I have admired Singapore for its fairy tale rise from a somnolent British colony on the southern tip of Malaya to its role as the financial, aviation, retail and technology hub of Southeast Asia. In the past decade, I have happily braved the perennial afternoon rain and monsoon humidity, the crowds at Changi and the retail razzmatazz on Orchard Road to invest in pre-IPO deals in Singapore industrial property and office Reits. With a per capita income of $50,000, an Anglo-Saxon legal pedigree, a famously uncorrupt government led by the son of the legendary Lee Kwan Yew, a magnet for the world's smart money flows, minimal inflation, the most credible central bank (MAS) and currency (Sing dollar) in Southeast Asia, Singapore is the world's most successful and best managed city-state, a AAA sovereign credit, a modern Titian's Venice or Rembrandt's Amsterdam (though we don't do art, la!).
Singapore's recent export surge mean the Lion City could well see three per cent GDP growth in the next 12 months. The Singapore dollar is now once again undervalued as King Dollar swoons. Money supply and bank loan growth has accelerated, a bullish omen for the Straits Times index. Banking profits and net interest margins have begun to rise. China and India's stellar growth has powered an uptick in Asian trade volumes, whose leveraged proxy is the Strait Times index even as its market breath and momentum rises.
Singapore's Straits Times index and country index fund has risen 14 per cent in 2017 as the Monetary Authority of Singapore (MAS) has opted for easy money to combat deflation risk and boost economic growth. The MAS also tracks central bank easing in China, Indonesia, Taiwan and even India in the past 12 months.
DBS Group, the flagship Temasek owned bank that is the largest financial institution in Southeast Asia, has been my favourite Singapore money centre bank investment since July 2016. Piyush Gupta has transformed DBS' bottom line via cost cutting as net interest margins and loan yields fatten. DBS and United Overseas Bank (UOB) are both ideal proxies for Singapore's economic, earnings and stock buyback cycle. Singapore banks have also built large fee generating wealth management businesses and have largely written off busted oil, gas and commodities loans. A steeper US Treasury yield curve will be bullish for net interest margins and EPS growth in DBS, UOB and OCBC, which has also bought its own undervalued shares. Singapore banks also offer some of Southeast Asia finance's highest free cash flow yield, at 10-12 per cent.

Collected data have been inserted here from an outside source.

/-- **Generic coordinate-word pull-back, `T > 0`, instance form**: for any word `(a, b, c)` with image word `(a, b', c)`, `b' = -b`: a cap
`e_{Φ(a,b',c)} ≤ k` over the image class gives `e_{Φ(a,b,c)}(ω) ≤ k - c(1 - n)` over the original class (`(1,0,0)`: `K₁ ≤ k`; `(0,1,0)` with
`b' = -1`: `K₂ ≤ k` from `e_{Φ(0,-1,0)} ≤ k`; `(0,0,1)`: `D ≤ k - (1 - n)`). [cite: EsslerEtAl2005, §2.2.4 eqs. (2.59)–(2.61)] -/
theorem IsTorusLimitOfMixture.meanEnergy_word_le_of_forall_image_cap (β t t' U : ℝ) (hs : s' = -t') (hn' : n' = 2 - n) (hn0 : 0 ≤ n)
    (hn2 : n ≤ 2) (a b c : ℝ) {b' : ℝ} (hb : b' = -b) {k : ℝ}
    (hcap : ∀ (Ls' : ℕ → ℕ) (ω' : InfVolFermionState 2), Tendsto Ls' atTop atTop →
      ω'.IsTorusLimitOfMixture (sectorGibbsCount n') (fun L => sectorGibbsWeightTT' β t s' U n' L)
        (fun L => sectorGibbsVectorTT' t s' U n' L) Ls' →
      ω'.meanEnergy (hubbardTTPrimeFermionInteraction a b' c) 1 ≤ k)
    (hLs : Tendsto Ls atTop atTop) (heven : ∀ᶠ j in atTop, Even (Ls j))
    (hadd : ∀ᶠ j in atTop, halfRectN n' (Ls j) + halfRectN n (Ls j) = Ls j ^ 2)
    (hω : ω.IsTorusLimitOfMixture (sectorGibbsCount n) (fun L => sectorGibbsWeightTT' β t t' U n L)
      (fun L => sectorGibbsVectorTT' t t' U n L) Ls) :
    ω.meanEnergy (hubbardTTPrimeFermionInteraction a b c) 1 ≤ k - c * (1 - n) := by
  subst hs hn' hb
  have himg : ω.particleHole.meanEnergy (hubbardTTPrimeFermionInteraction a (-b) c) 1 ≤ k :=
    hω.forall_particleHole_of_sectorGibbs β t t' U n
      (P := fun ω' => ω'.meanEnergy (hubbardTTPrimeFermionInteraction a (-b) c) 1 ≤ k) hcap hLs heven hadd
  have hid := hω.meanEnergy_particleHole_hubbardTTPrime_of_sectorGibbs β t t' U hn0 hn2 hLs heven a (-b) c
  rw [neg_neg] at hid
  rw [hid] at himg
  linarith

/-- **Generic coordinate-word pull-back, `T = 0`, instance form** (same shape over the record ground-state classes).
[cite: EsslerEtAl2005, §2.2.4 eqs. (2.59)–(2.61)] -/
theorem IsTorusLimitOf.meanEnergy_word_le_of_forall_image_cap (t t' U : ℝ) (hs : s' = -t') (hn' : n' = 2 - n) (hn0 : 0 ≤ n) (hn2 : n ≤ 2)
    (a b c : ℝ) {b' : ℝ} (hb : b' = -b) {k : ℝ}
    (hcap : ∀ (ω' : InfVolFermionState 2) (Ls' : ℕ → ℕ) (ψ' : ∀ L, Fock (Orb (FermionTorus 2 L))),
      Tendsto Ls' atTop atTop →
      (∀ j, IsGroundStateInSector (hubbardTorusTT' (Ls' j) t s' U) (rectN n' (Ls' j)) 0 (ψ' (Ls' j))) →
      (∀ j, star (ψ' (Ls' j)) ⬝ᵥ ψ' (Ls' j) = 1) → ω'.IsTorusLimitOf ψ' Ls' →
      ω'.meanEnergy (hubbardTTPrimeFermionInteraction a b' c) 1 ≤ k)
    (hLs : Tendsto Ls atTop atTop) (heven : ∀ᶠ j in atTop, Even (Ls j))
    (hadd : ∀ᶠ j in atTop, halfRectN n' (Ls j) + halfRectN n (Ls j) = Ls j ^ 2)
    (hψ : ∀ j, IsGroundStateInSector (hubbardTorusTT' (Ls j) t t' U) (rectN n (Ls j)) 0 (ψ (Ls j)))
    (h1 : ∀ j, star (ψ (Ls j)) ⬝ᵥ ψ (Ls j) = 1) (hω : ω.IsTorusLimitOf ψ Ls) :
    ω.meanEnergy (hubbardTTPrimeFermionInteraction a b c) 1 ≤ k - c * (1 - n) := by
  subst hs hn' hb
  have himg : ω.particleHole.meanEnergy (hubbardTTPrimeFermionInteraction a (-b) c) 1 ≤ k :=
    hω.forall_particleHole_of_sectorGroundStates t t' U hn0 hn2
      (P := fun ω' => ω'.meanEnergy (hubbardTTPrimeFermionInteraction a (-b) c) 1 ≤ k) hcap hLs heven hadd hψ h1
  have hid := hω.meanEnergy_particleHole_hubbardTTPrime_of_sectorGroundStates t t' U hn0 hLs hψ h1 heven a (-b) c
  rw [neg_neg] at hid
  rw [hid] at himg
  linarith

Indonesia's reformist President Jokowi Widodo, the recent tax amnesty and surge in private wealth creation also makes me bullish on Indonesian banks. In 1998, Indonesia's banking system was bankrupt as Jakarta was forced to negotiate an emergency lifeline from the IMF, mobs attacked Chinese owned businesses in Java and President Suharto's 34-year-old kleptocratic dictatorship imploded. Now Indonesia is the world's most robust Muslim majority parliamentary democracy, a colossus of 260 million people whose middle class will happily throng four-star hotels in the holy city of Makkah.
Indonesia's largest retail and consumer bank is Bank of Central Asia. The eight per cent fall in Bank of Central Asia (BCA) shares was due to a cut in its MSCI Indonesia index weighing, not any slip up in its operating profits. Digital/consumer banking will power BCA earnings growth in the next three years. True, BCA is expensive at 17 times forward earnings but high growth consumer banks in consensus darling emerging markets like India and Indonesia are never cheap. Bank Rakyat, which boards the largest branch/mobile banking network in Indonesia could well be an alternative to Bank of Central Asia. Bank Rakyat trades at a modest 12 times forward earnings even though it has grown its deposit base faster than either BCA or Bank Mandiri.
I have never invested in Malaysia, as so many Gulf investors have lost fortunes in the KL property market and Bursa. As crude oil plunges to $48, it makes even less sense to invest in Southeast Asia's only oil and LNG exporter. Najib Razzak's political woes, the free-fall in the ringgit and the 1MDB sovereign wealth scandal further erode the investment case for Malaysia - at least for now. Thailand has been a far more profitable emerging market country pick than Malaysia, let by the 25 per cent sizzle in Krung Thai Bank and Bangkok Bank.